Just take a concrete saw and cut the other section at a good place that looks good and repour it. I would guess you would go back about 4 foot or however far the score lines are apart in it so it looks right. It shouldn't take long to cut and you have the equipment to remove it already there.

Dur


----------



## Big Allis (Nov 24, 2003)

i was goin say wat durwood said just saw cut the pice tht broke and pour new piece it will be lil brighter than old piece but long asu cut strght lol it will look ok and if u dnt like looks later u can paint all the concrete


----------



## Fordfarm (Dec 27, 2005)

Ditto what Dur said!


----------



## Archdean (Jul 15, 2004)

Agree and in addition the base is now disturbed, tamp it down and repour, it's a minimal repair and will fade to match with the passage of time!!


----------



## glenn27 (Feb 7, 2006)

*Words well spoken..*

Ditto to what was earlier posted- saw-cut through a section to try and match the other measurements...
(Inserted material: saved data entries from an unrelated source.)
import Summits.NavierStokesRegularity.NavierStokesRegularity.Theses.ExtremiserTransience
import Summits.NavierStokesRegularity.NavierStokesRegularity.Theorems.ExtremiserTransienceNearExtremalTransienceDSSLogMean
import Summits.NavierStokesRegularity.NavierStokesRegularity.Theorems.ExtremiserTransienceNearExtremalTransienceSharpConstant
import Summits.NavierStokesRegularity.NavierStokesRegularity.Theorems.ExtremiserTransienceNearExtremalTransienceExtremiserLiouvilleConstantSpeedEnergyFluxJet
import Literature.Analysis.FluidPDE.BlowupAncientSolution
import Literature.Analysis.FluidPDE.NSBoundedMildOseen
import Literature.Analysis.FluidPDE.MildSolution
import HarnessLib.Audit

/-!
REV 2 (2026-08-29, after critic V88/N96): stub signatures named `Sig.StubC/StubA/StubB` (P4); typed upstream targets of the
mean-value sign law — T4 mass equality (α), T5 zero force (α+γ), T6 tail law (β), T7 far-field Caccioppoli = τ-bootstrap (P6) — live in
`Lines/kernel_budget_signlaw.lean` over the tree multiplier API; identity (ii) of N96 is the tree theorem
`ExtremiserLiouville.multiplier_integral_normSq_sub` (P7).  STATUS WORDING (P3): this line is a JET-killer modulo C and B as wired here; after
rev 1.1/2 its K1b residual of record = S1 (representation, untyped: needs the explicit Oseen–Yukawa tensor, deferred) ∧ T7 ∧ the slab
absorption step (δ); FLAT (C) and JET (A, B) are both conditional on them.  No summit, crux or K1b is proved by this file.

# Crux `ExtremiserTransience.NearExtremalTransience` (stmt-NavierStokesRegularity-21883) — LINE «kernel_budget»
# (ideator seat ns-idea-10, generation 7, lens «rescuer»; files-only line, no registry writes)

RESCUED DEATH.  Line `extremiser_liouville` (line B) reduced the crux to the STATIC stub K1b (`stub_noAnalyticExtremal`), and the
K1b seat (g3–g6) reduced K1b — kernel-checked, tree theorem
`Theorems.ExtremiserLiouville.stub_noAnalyticExtremal_of_noJetObject` — to the exclusion of the RESIDUE OBJECT: a real-analytic
`w`, `‖w‖ ≡ M = ‖c‖`, `w → c` at infinity, `D¹w, D²w ∈ L²`, EXACTLY extremal (`κ⋆·M·√Z·√W = |S|`), which is either FLAT (some slab
`{|ξ| ≤ T}` carries infinite energy `∫‖w − c‖²`) or a JET (all slabs finite, all window energies equal to one `E₀ > 0`).  Its recorded
stuck point (`Lines/extremiser_liouville_k1b_jet.md` §6): "the whole jet alternative dies once an annular Caccioppoli estimate for the
rescaled Euler–Lagrange system gives `L²_loc` compactness of the blow-downs — the one estimate left"; recorded dead line: profile /
blow-down theorems at a fixed homogeneity (the object need not be asymptotically homogeneous).

THE DODGE (new lever: the FUNDAMENTAL SOLUTION of the linearised Euler–Lagrange operator + the MOMENTUM BUDGET of the multiplier).
The linear part of the E–L system of `Ψ = S² − κ⋆²M²ZW` at the residue object is `𝕃 = κ⋆²M²(W·Δ − Z·Δ²) = −κ⋆²M²Z·(−Δ)(−Δ + ℓ⋆⁻²)`,
`ℓ⋆ = √(Z/W)`, acting on `V := w − c`, with right-hand side `v·μ − S·∇·τ` (μ = the K1b multiplier measure, FINITE, `μ(ℝ³) ≤ κ⋆²ZW`,
tree `exists_multiplierMeasure`; τ ∈ L¹ the quadratic stretching tensors).  `−𝕃∘ℙ` has an EXPLICIT divergence-free fundamental
solution `𝒰` (Oseen tensor minus its Brinkman-screened copy, divided by `κ⋆²M²W`): bounded at the origin, `𝒰 ~ Stokeslet/(κ⋆²M²W)`
at infinity, `|∇𝒰| ≲ r⁻²`.  (S1) REPRESENTATION `V = −𝒰 ∗ (vμ) + S·∇𝒰 ∗ τ` (tempered Liouville: `V` bounded and `→ 0`).  Compactness of
blow-downs now comes FROM THE KERNEL (finite measures are mapped compactly into `L²_loc`), not from an energy (Caccioppoli) estimate —
this is the dodge.  (S2) NO DRAG from the SIGN LAW `V_ξ = −‖V‖²/(2M) ≤ 0` (`‖w‖ ≡ M`): the monopole term `−𝒰(x)·b`, `b = ∫v dμ`,
`⟪b, c⟫ = M²μ(ℝ³) − S² ≤ 0`, has `(V_ξ)₊ ≳ |b|/r` on a sector while every other term is `o(1/r)` in `L¹(A_r)`-average ⇒ `b = 0` for
EVERY residue object (for the jet this is already the tree theorem `integral_eq_zero_of_jet`).  (S3) ANNULAR DECAY
`r⁻¹∫_{r<|x|<2r}‖V‖² → 0` from `b = 0` + (S1) by potential estimates (dominated convergence for the core dipole, Minkowski for the
shell mass, HLS + `‖ω‖_{L²(A_r)} → 0` for the quadratic term) — no rate, no homogeneity; it kills every axial / sub-conical / conical
jet (a tube segment inside `A_r` carries energy `≥ 0.8·E₀·r`).  (S4) NO CONDUIT JET: the only jet compatible with (S3) lets its window
energy escape super-conically; a conduit of cross-section `b(ρ) × h(ρ)` carrying the flux `E₀/(2M)` (flux identity, tree
`integral_inner_eq_window_energy`) across EVERY plane must rise to `+∞`: `∫ dρ/(b·h) = ∞`; the multiplier is the only momentum source
(unforced `ΔV` is harmonic modulo `∇p` and cannot self-confine), so confinement costs `∫ (1/b² + 1/h²) dρ < ∞`; AM–GM
`1/(bh) ≤ (1/b² + 1/h²)/2` — contradiction.  (S5) FLAT is NOT killed by linear potential theory alone (a zero-total multiplier with
ultra-fat tail, atoms `a_k = 1/(k log²k)` at `|y_k| = 2^k`, gives infinite slabs in the linear model); the plan is the TAIL RENEWAL
inequality from the sign law (`μ(|y| > 16r) ≲ Σ_j 2^{-j} μ-moments inside r` ⇒ power tail ⇒ finite slabs), which needs two explicit
KERNEL CONSTANTS of `𝒰_ξξ` — the line's cheapest falsifier; `stub_slabsFinite` is filed as the honest residual (= K1b's N9′).

STUBS (5; sorries only here): `stub_slabsFinite` (C · residue ⇒ ¬FLAT · L · residual, plan S1+S2+renewal),
`stub_annularDecayOfJet` (A · residue ∧ JET ⇒ annular decay · M · plan S1 + proved `b = 0` + potential estimates),
`stub_noConduitJet` (B · residue ∧ JET ∧ annular decay ⇒ False · L · plan S4), and line B's `stub_extremalPersistenceCompactness` (K2)
and `stub_analyticSlices` (K1a) restated VERBATIM (shared stubs; same statements as `Lines/extremiser_liouville.lean` v1.3).
PROVED HERE: `noJetObject_of` (C, A, B ⇒ the residue hypothesis `hres` of the tree theorem, verbatim), `noAnalyticExtremal` (= K1b, via
the tree theorem), `extremalAncient_false_of` and the composition `NearExtremalTransience_of` (line B's, kernel-checked, concluding the
crux BY NAME).

WHAT THIS IS NOT.  Nothing here proves K1b, the crux, or Navier–Stokes regularity; no summit is proved by a line.  The composition is
line B's; the new content is the decomposition of K1b's residue into (C)(A)(B) and the mechanisms S1–S5 recorded in
`Lines/kernel_budget.md`. [folklore]
-/

noncomputable section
You may have to put a "joint" in between old/new concrete, but if done right, and with the base properely tamped, it should fade into the same shade...._ a lot of times what happens w/ concrete is the guys pouring it are trying to hurry up, for one reason or another, and to make it "cure" faster, they will add an additive, like calcium cloride, which down the road gives the finished product a very, white chalky look, and the edges are really brittle....
Just my .02....
Sorry for the long post...:dazed:


----------



## Chris (Sep 15, 2003)

> _Originally posted by Durwood _
> *Just take a concrete saw and cut the other section at a good place that looks good and repour it. I would guess you would go back about 4 foot or however far the score lines are apart in it so it looks right. It shouldn't take long to cut and you have the equipment to remove it already there.
> 
> Dur *


Met with the guy today...that is exactly what he is going to do...
No problem.....should work on fine..will take pics of the framing and pour that should occur this Friday.....What about rain and concrete setting? Any good rule of thumb....RAIN=BAD? HAHA
How long to set, harden, etc?


----------



## glenn27 (Feb 7, 2006)

Rain won't usually hamper the guys unless it's pouring down-then they just go to the bar!!

Seriously, shouldn't really affect it if temp is over 50 degrees, and after back-brooming it, they will cover it w/ plastic, to hasten the drying time, as concrete creates it's own heat...::cheers:


----------



## Chris (Sep 15, 2003)

Ok, so how long do I have to wait to walk/drive on it? It was poured over week and half ago I want to say...


----------



## OleGrandWizard (Jan 9, 2006)

I have heard stories of people driving on it after just a couple days, but I would wait at least a week. With our temperatures and such, it should be OK now ---------


----------



## Big Allis (Nov 24, 2003)

u shld be good too drive on it andy


----------